I took a deep breath to steady myself, for I felt a kind of numbness creeping over me. I wasn't grounded at all. I was terrified by the knowledge that there was nothing to hold on to, all that had shored me up had crumbled, for Aunt Zena and Miss Celia were my last links to that past. And though they were the ones who refused to acknowledge my existence after I had run away, I still felt guilt for what I had done, for they had after all taken me in and cared for me in their own way. Whether they liked it or not, I was their child. They were the ones who had made me.

59

OF ALL THE PEOPLE
at Ellesmere Lodge, Mr. Bridges goes out the most. He has lots of friends and relatives who come and take him out, and, although he says he hates travelling, he goes to Miami from time to time. That is as far as he will go, to stay with a sister. His children must travel from other parts of the States to come and see him. He gets lots of mail too, much of it with U.S. stamps, which is all I ever manage to glimpse. More and more he talks of moving back to his house. This makes sense since he is still quite fit and active, especially compared to most of the people at Ellesmere Lodge. Indeed, for an active person, as I am too, contemplation of the residents collectively is sometimes a depressing prospect, all white hair and glasses and walkers and orthopedic shoes—except for the high-heeled Pancake Sisters, of course—and snoozes and snores mid-morning and afternoon and drooling. There is probably a lot more life here than at similar places; still, the illnesses and operations, the life-sustaining medical interventions, and the endless discussions surrounding them are quite depressing. So are the vanishings, as I think of them—the people who are too ill or frail to stay at Ellesmere Lodge and who disappear, shifted elsewhere to places with hospital beds and bed pans and professional nursing care.

Equally distressing are the deaths, Babe's being the most shocking one. She took ill one day, was taken to the hospital, and was gone within a week. Ruby was to say later Babe had had so many medical interventions she was living on borrowed time. In our dismay at the suddenness of it all, I could see the other two, Ruby and Birdie, eyeing each other in a speculative way, as if to say, who will be next? Babe had a lovely funeral, her three children, grandchildren, and great-grands all came from abroad and saw to that, but apart from them and some of the Ellesmere Lodge residents and staff, the turnout was scanty. Like the rest of us, she had outlasted most of her contemporaries.
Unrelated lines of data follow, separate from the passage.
import Summits.ABC.IUTFork.LDHGenuineUnionPrintIsm
import HarnessLib

/-!
# The fork at [IUTchIII] Corollary 3.12, L-DH level, with (Ind2) := PRINT's factorwise `Ism`: the readings are DECIDED at every genuine datum —
# the inequality holds IFF the datum is Szpiro-SHALLOW, `((l+1)/24 − 1/(2l))·log q^{∤{2,l}}(λ) ≤ ((l+5)/4)·log π`
# (abc-iut cell, crux ThetaPartII = stmt-ABC-19678; row «C:PERIMAGE-PRINT-ISM», part 7: the exact criterion)

Record-only PROOF file (D-0012; no definition, no `Prop` fact) of the abc-iut cell (WAVE-3 discharge seat abc-iut-c312-d1, gen 11; sequel of parts 2 and 5,
`LDHGenuinePerImagePrintIsm` p510764 / `LDHGenuineUnionPrintIsm` p515344). TAKES NO SIDE on [IUTchIII] Cor. 3.12.

Parts 2 and 5 computed the Θ-side of the cell's readings (P) and (U) of [IUTchIII] Cor. 3.12 over any family `H` of packet automorphisms DOMINATED BY
PRINT's (Ind2) (factorwise abc-iut-c312-1 `Real.ismIsm (analyticLogv K) v̲_b` = `ℤ_p^×·id`, abc-iut-w5-d216 p452975): it is EXACTLY the bare value
`−deĝ̲_lgp(P_Θ)` ((P): every input; (U): `[F_mod : ℚ] = 1`). So the inequality `−|log(q)| ≤ [Θ-side over H] + ((l+5)/4)·log π` is EQUIVALENT to
the pure arithmetic of the pilot degrees — no hull, no indeterminacy left:

* `printInd2_of_mem_closure` — the subgroup GENERATED by the factorwise print-(Ind2) automorphisms of a genuine packet is again print-dominated
  (so every statement of this row applies to `H :=` that subgroup: generators are unit homotheties, which form a group, part 1);
* **`ThetaVolumeInput.perImage_printInd2_iff_gap_le_arch`** — for every genuine input `I` and every print-dominated `H`:
  `(−|log(q)| ≤ [(P)-Θ-side over H] + ((l+5)/4)·log π) ↔ deĝ̲_lgp(P_Θ) − deĝ̲(P_q) ≤ ((l+5)/4)·log π`;
  **`ThetaVolumeInput.union_printInd2_iff_gap_le_arch_of_finrank_eq_one`** — the same for reading (U) when `[F₀ : ℚ] = 1`;
* **`Cor22.ThetaVolumeDatumAt.perImage_printInd2_iff_shallow`** — at the Θ-data of a point `P ∈ U`: for every genuine datum `T` and print-dominated `H`,
  the (P)-inequality over `H` holds **iff** `((l+1)/24 − 1/(2l))·log q^{∤{2,l}}(λ_P) ≤ ((l+5)/4)·log π` (this lineage's gen-6 SHALLOW regime,
  `cor312PerImageAtDatum_of_shallow`, now an EQUIVALENCE under print's (Ind2)); **`…union_printInd2_iff_shallow_of_j_mem_range`** — the same
  for reading (U) at data with rational `j`-invariant.

READING (numbers about OUR typed objects; the C LEAD's words decide the booking): under PRINT's (Ind2) as typed by c312-1 the cell's Corollary at a
genuine datum is DECIDED by one explicit inequality in `log q^{∤{2,l}}(λ)` alone — TRUE exactly in the Szpiro-shallow regime `log q^{∤{2,l}}(λ) ≤
6l(l+5)/((l+4)(l−3))·log π` (`≈ 13.1` at `l = 7`, `→ 6·log π ≈ 6.9`), FALSE beyond it (every tabulated Szpiro-bad datum has `log q^{∤2l} > 40`): the
(Ind2)-as-`Ism` reading carries no information beyond the bare pilot degrees, in kernel. The gain of record (different + shell) lives in the
Dupuy–Hilado container outside `ℤ_p^×`, or in print's (Ind1) strip part (row «C:PERIMAGE-PRINT-IND1», abc-iut-c312-1); F-B28-1's reading matter,
(Ind3), the log-link and Cor. 3.12 itself are untouched; decided-as-typed ≠ decided in print; nothing here asserts that abc is proved or refuted;
no side taken. [cite: Mochizuki2012, IUTchIII Cor. 3.12 p. 173–174; proof Step (x) p. 181; Thm. 3.11 (i) p. 154] [cite: Mochizuki2012, IUTchIV
Thm. 1.10 Steps (v)–(viii) p. 27–31] [cite: DupuyHilado2025, §4.7, §4.9, §4.12, Thm. 3.10.1] [claim: Mochizuki2012, status: disputed] for every
IUT quotation. Axioms: standard three.
-/

noncomputable section

open NumberField IsDedekindDomain

/-! ## 0. The subgroup GENERATED by print's factorwise (Ind2) is again print-dominated -/

namespace Summit.ABC.IUTFork

open Literature.IUT.LogVolume Literature.NumberTheory.NumberFields Thm311.Real

section Closure

variable {F₀ : Type} [Field F₀] [NumberField F₀] {K : Type} [Field K] [NumberField K] [Algebra F₀ K]
variable (σ : PlaceSection F₀ K) (p : ℕ) [hp : Fact p.Prime]

/-- **CLOSURE: every element of the subgroup GENERATED by the factorwise print-(Ind2) automorphisms of a genuine packet acts factorwise through
print's (Ind2)** — so the hypothesis `hH` of this row holds for `H :=` the subgroup generated by [IUTchIII] Thm. 3.11 (i)'s «independent copies of
Ism … on each of the direct summands» (part 1: the generators are unit homotheties, unit homotheties form a group, and every unit homothety is a
factorwise print family, `exists_printInd2_of_unit`). [cite: Mochizuki2012, IUTchIII Thm. 3.11 (i) p. 154] [cite: Mochizuki2012, IUTchII Ex. 1.8 (iv) p. 39]
[claim: Mochizuki2012, status: disputed] -/
theorem printInd2_of_mem_closure {j : ℕ} (e : Fin (j + 1) → placesOver F₀ p)
    {g : PacketAlgebra p (fun b => (σ.localFields p).k (e b)) ≃ₗ[ℚ_[p]] PacketAlgebra p (fun b => (σ.localFields p).k (e b))}
    (hg : g ∈ Subgroup.closure
      {g : PacketAlgebra p (fun b => (σ.localFields p).k (e b)) ≃ₗ[ℚ_[p]] PacketAlgebra p (fun b => (σ.localFields p).k (e b)) |
        ∃ ψ : ∀ b : Fin (j + 1), Carrier (.inr (σ.lift (e b).1) : Thm311.Real.Place K) ≃ₗ[ℚ]
            Carrier (.inr (σ.lift (e b).1) : Thm311.Real.Place K),
          (∀ b, ψ b ∈ ismIsm (analyticLogv K) (σ.lift (e b).1)) ∧
          ∀ x : ∀ b, (σ.localFields p).k (e b),
            g (PiTensorProduct.tprod ℚ_[p] x) =
              PiTensorProduct.tprod ℚ_[p] (fun b =>
                RescaledCompletion.of K p (σ.lift (e b).1) (σ.natCast_mem_lift (e b))
                  (ψ b ((RescaledCompletion.of K p (σ.lift (e b).1) (σ.natCast_mem_lift (e b))).symm (x b))))}) :
    ∃ ψ : ∀ b : Fin (j + 1), Carrier (.inr (σ.lift (e b).1) : Thm311.Real.Place K) ≃ₗ[ℚ]
        Carrier (.inr (σ.lift (e b).1) : Thm311.Real.Place K),
      (∀ b, ψ b ∈ ismIsm (analyticLogv K) (σ.lift (e b).1)) ∧
      ∀ x : ∀ b, (σ.localFields p).k (e b),
        g (PiTensorProduct.tprod ℚ_[p] x) =
          PiTensorProduct.tprod ℚ_[p] (fun b =>
            RescaledCompletion.of K p (σ.lift (e b).1) (σ.natCast_mem_lift (e b))
              (ψ b ((RescaledCompletion.of K p (σ.lift (e b).1) (σ.natCast_mem_lift (e b))).symm (x b)))) := by
  -- every element of the closure is a unit homothety …
  have hunit : ∀ g' ∈ Subgroup.closure
      {g : PacketAlgebra p (fun b => (σ.localFields p).k (e b)) ≃ₗ[ℚ_[p]] PacketAlgebra p (fun b => (σ.localFields p).k (e b)) |
        ∃ ψ : ∀ b : Fin (j + 1), Carrier (.inr (σ.lift (e b).1) : Thm311.Real.Place K) ≃ₗ[ℚ]
            Carrier (.inr (σ.lift (e b).1) : Thm311.Real.Place K),
          (∀ b, ψ b ∈ ismIsm (analyticLogv K) (σ.lift (e b).1)) ∧
          ∀ x : ∀ b, (σ.localFields p).k (e b),
            g (PiTensorProduct.tprod ℚ_[p] x) =
              PiTensorProduct.tprod ℚ_[p] (fun b =>
                RescaledCompletion.of K p (σ.lift (e b).1) (σ.natCast_mem_lift (e b))
                  (ψ b ((RescaledCompletion.of K p (σ.lift (e b).1) (σ.natCast_mem_lift (e b))).symm (x b))))},
      ∃ u : ℚ_[p], ‖u‖ = 1 ∧ ∀ y, g' y = u • y := by
    intro g' hg'
    refine Subgroup.closure_induction (fun g₀ hg₀ => ?_) ?_ (fun g₁ g₂ _ _ h₁ h₂ => ?_) (fun g₁ _ h₁ => ?_) hg'
    · obtain ⟨ψ, hψ, hgψ⟩ := hg₀
      exact exists_unit_smul_of_printInd2 p (fun b => σ.lift (e b).1) (fun b => σ.natCast_mem_lift (e b)) ψ hψ g₀ hgψ
    · exact ⟨1, norm_one, fun y => by rw [one_smul]; rfl⟩
    · obtain ⟨u₁, hu₁, h₁⟩ := h₁
      obtain ⟨u₂, hu₂, h₂⟩ := h₂
      refine ⟨u₁ * u₂, by rw [norm_mul, hu₁, hu₂, mul_one], fun y => ?_⟩
      rw [LinearEquiv.mul_apply, h₂, map_smul, h₁, smul_smul, mul_comm]
    · obtain ⟨u, hu, h⟩ := h₁
      have hu0 : u ≠ 0 := norm_ne_zero_iff.mp (by rw [hu]; exact one_ne_zero)
      refine ⟨u⁻¹, by rw [norm_inv, hu, inv_one], fun y => ?_⟩
      have hy : g₁ (g₁⁻¹ y) = y := by rw [← LinearEquiv.mul_apply, mul_inv_cancel]; rfl
      rw [h] at hy
      calc g₁⁻¹ y = u⁻¹ • (u • g₁⁻¹ y) := by rw [smul_smul, inv_mul_cancel₀ hu0, one_smul]
        _ = u⁻¹ • y := by rw [hy]
  -- … and every unit homothety is a factorwise print family (part 1)
  obtain ⟨u, hu, hgu⟩ := hunit g hg
  obtain ⟨ψ, hψ, hψu⟩ := exists_printInd2_of_unit p (fun b => σ.lift (e b).1) (fun b => σ.natCast_mem_lift (e b)) (0 : Fin (j + 1)) hu
  exact ⟨ψ, hψ, fun x => (hgu _).trans (hψu x).symm⟩

end Closure

end Summit.ABC.IUTFork

namespace Literature.IUT.LogVolume

open Summit.ABC.IUTFork Summit.ABC.IUTFork.Thm311.Real Literature.NumberTheory.NumberFields

namespace ThetaVolumeInput

variable {F₀ : Type} [Field F₀] [NumberField F₀] {K : Type} [Field K] [NumberField K] [Algebra F₀ K]
variable (I : ThetaVolumeInput F₀ K)

/-- **Reading (P) over PRINT's (Ind2) ⟺ `gap ≤ arch`**: for every genuine input and every print-dominated `H`, the per-image inequality with
Θ-side over `H` holds iff `deĝ̲_lgp(P_Θ) − deĝ̲(P_q) ≤ ((l+5)/4)·log π` (part 2's `sum_lnνLp_hull_printInd2_eq_neg_ndegLgp`: the Θ-side IS
`−deĝ̲_lgp(P_Θ)`). [cite: Mochizuki2012, IUTchIII Cor. 3.12 proof Step (x) p. 181] [cite: DupuyHilado2025, Thm. 3.10.1] [claim: Mochizuki2012, status: disputed] -/
theorem perImage_printInd2_iff_gap_le_arch
    (H : (p : ℕ) → (hp : p.Prime) → (j : ℕ) → (e : Fin (j + 1) → placesOver F₀ p) →
      haveI : Fact p.Prime := ⟨hp⟩
      Subgroup (PacketAlgebra p (fun b => (I.σ.localFields p).k (e b)) ≃ₗ[ℚ_[p]]
        PacketAlgebra p (fun b => (I.σ.localFields p).k (e b))))
    (hH : ∀ (p : ℕ) (hp : p.Prime), haveI : Fact p.Prime := ⟨hp⟩
      ∀ j e, ∀ g ∈ H p hp j e,
        ∃ ψ : ∀ b : Fin (j + 1), Carrier (.inr (I.σ.lift (e b).1) : Thm311.Real.Place K) ≃ₗ[ℚ]
            Carrier (.inr (I.σ.lift (e b).1) : Thm311.Real.Place K),
          (∀ b, ψ b ∈ ismIsm (analyticLogv K) (I.σ.lift (e b).1)) ∧
          ∀ x : ∀ b, (I.σ.localFields p).k (e b),
            (g : PacketAlgebra p (fun b => (I.σ.localFields p).k (e b)) ≃ₗ[ℚ_[p]]
                PacketAlgebra p (fun b => (I.σ.localFields p).k (e b))) (PiTensorProduct.tprod ℚ_[p] x) =
              PiTensorProduct.tprod ℚ_[p] (fun b =>
                RescaledCompletion.of K p (I.σ.lift (e b).1) (I.σ.natCast_mem_lift (e b))
                  (ψ b ((RescaledCompletion.of K p (I.σ.lift (e b).1) (I.σ.natCast_mem_lift (e b))).symm (x b))))) :
    (I.negAbsLogQ ≤
      (∑ p ∈ I.supportPrimes,
        if hp : p.Prime then
          (haveI : Fact p.Prime := ⟨hp⟩
           (I.packetAt p hp).lnνLp I.lstar (fun j e =>
             packetHull p (fun b => (I.σ.localFields p).k (e b))
               (⋃ g : H p hp j e, (g : PacketAlgebra p (fun b => (I.σ.localFields p).k (e b)) ≃ₗ[ℚ_[p]]
                   PacketAlgebra p (fun b => (I.σ.localFields p).k (e b))) ''
                 (I.packetAt p hp).pilotRegion (I.tΘ p hp) j e)))
        else 0) + archLogTheta I.l) ↔
      LgpDivisor.ndegLgp I.X.thetaPilot - FinDivisor.ndeg F₀ I.X.qPilot ≤ archLogTheta I.l := by
  rw [I.sum_lnνLp_hull_printInd2_eq_neg_ndegLgp H hH]
  unfold negAbsLogQ
  constructor <;> intro h <;> linarith

/-- **Reading (U) over PRINT's (Ind2) ⟺ `gap ≤ arch`, for `[F₀ : ℚ] = 1`** (part 5's `sum_lnνLp_hull_printInd2_union_eq_neg_ndegLgp_of_finrank_eq_one`).
[cite: Mochizuki2012, IUTchIII Cor. 3.12 p. 174] [cite: DupuyHilado2025, §4.7, Thm. 3.10.1] [claim: Mochizuki2012, status: disputed] -/
theorem union_printInd2_iff_gap_le_arch_of_finrank_eq_one (hF : Module.finrank ℚ F₀ = 1)
    (H : (p : ℕ) → (hp : p.Prime) → (j : ℕ) → (e : Fin (j + 1) → placesOver F₀ p) →
      haveI : Fact p.Prime := ⟨hp⟩
      Subgroup (PacketAlgebra p (fun b => (I.σ.localFields p).k (e b)) ≃ₗ[ℚ_[p]]
        PacketAlgebra p (fun b => (I.σ.localFields p).k (e b))))
    (hH : ∀ (p : ℕ) (hp : p.Prime), haveI : Fact p.Prime := ⟨hp⟩
      ∀ j e, ∀ g ∈ H p hp j e,
        ∃ ψ : ∀ b : Fin (j + 1), Carrier (.inr (I.σ.lift (e b).1) : Thm311.Real.Place K) ≃ₗ[ℚ]
            Carrier (.inr (I.σ.lift (e b).1) : Thm311.Real.Place K),
          (∀ b, ψ b ∈ ismIsm (analyticLogv K) (I.σ.lift (e b).1)) ∧
          ∀ x : ∀ b, (I.σ.localFields p).k (e b),
            (g : PacketAlgebra p (fun b => (I.σ.localFields p).k (e b)) ≃ₗ[ℚ_[p]]
                PacketAlgebra p (fun b => (I.σ.localFields p).k (e b))) (PiTensorProduct.tprod ℚ_[p] x) =
              PiTensorProduct.tprod ℚ_[p] (fun b =>
                RescaledCompletion.of K p (I.σ.lift (e b).1) (I.σ.natCast_mem_lift (e b))
                  (ψ b ((RescaledCompletion.of K p (I.σ.lift (e b).1) (I.σ.natCast_mem_lift (e b))).symm (x b))))) :
    (I.negAbsLogQ ≤
      (∑ p ∈ I.supportPrimes,
        if hp : p.Prime then
          (haveI : Fact p.Prime := ⟨hp⟩
           (I.packetAt p hp).lnνLp I.lstar (fun j e =>
             packetHull p (fun b => (I.σ.localFields p).k (e b))
               (⋃ g : H p hp j e, (g : PacketAlgebra p (fun b => (I.σ.localFields p).k (e b)) ≃ₗ[ℚ_[p]]
                   PacketAlgebra p (fun b => (I.σ.localFields p).k (e b))) ''
                 ⋃ τ : Equiv.Perm (Fin (j + 1)), (I.packetAt p hp).perm τ e ''
                   (I.packetAt p hp).pilotRegion (I.tΘ p hp) j (e ∘ τ))))
        else 0) + archLogTheta I.l) ↔
      LgpDivisor.ndegLgp I.X.thetaPilot - FinDivisor.ndeg F₀ I.X.qPilot ≤ archLogTheta I.l := by
  rw [I.sum_lnνLp_hull_printInd2_union_eq_neg_ndegLgp_of_finrank_eq_one hF H hH]
  unfold negAbsLogQ
  constructor <;> intro h <;> linarith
Shortly after Babe's death, Mr. Bridges said, out of the blue, “I am thinking of getting married again.”

I looked at him, startled, my heart beating so fast I'm sure he could hear it, though on my face I never showed a thing. Is this a proposal, I thought? Should I say something? What should I do? I looked quizzically at him, hoping my face showed nothing but interest at the news. But he just turned his glass round and round and looked at it and smiled and said, “I really need to get back to my house. I was over there on Sunday and though Gerald does try, things are really in a mess.”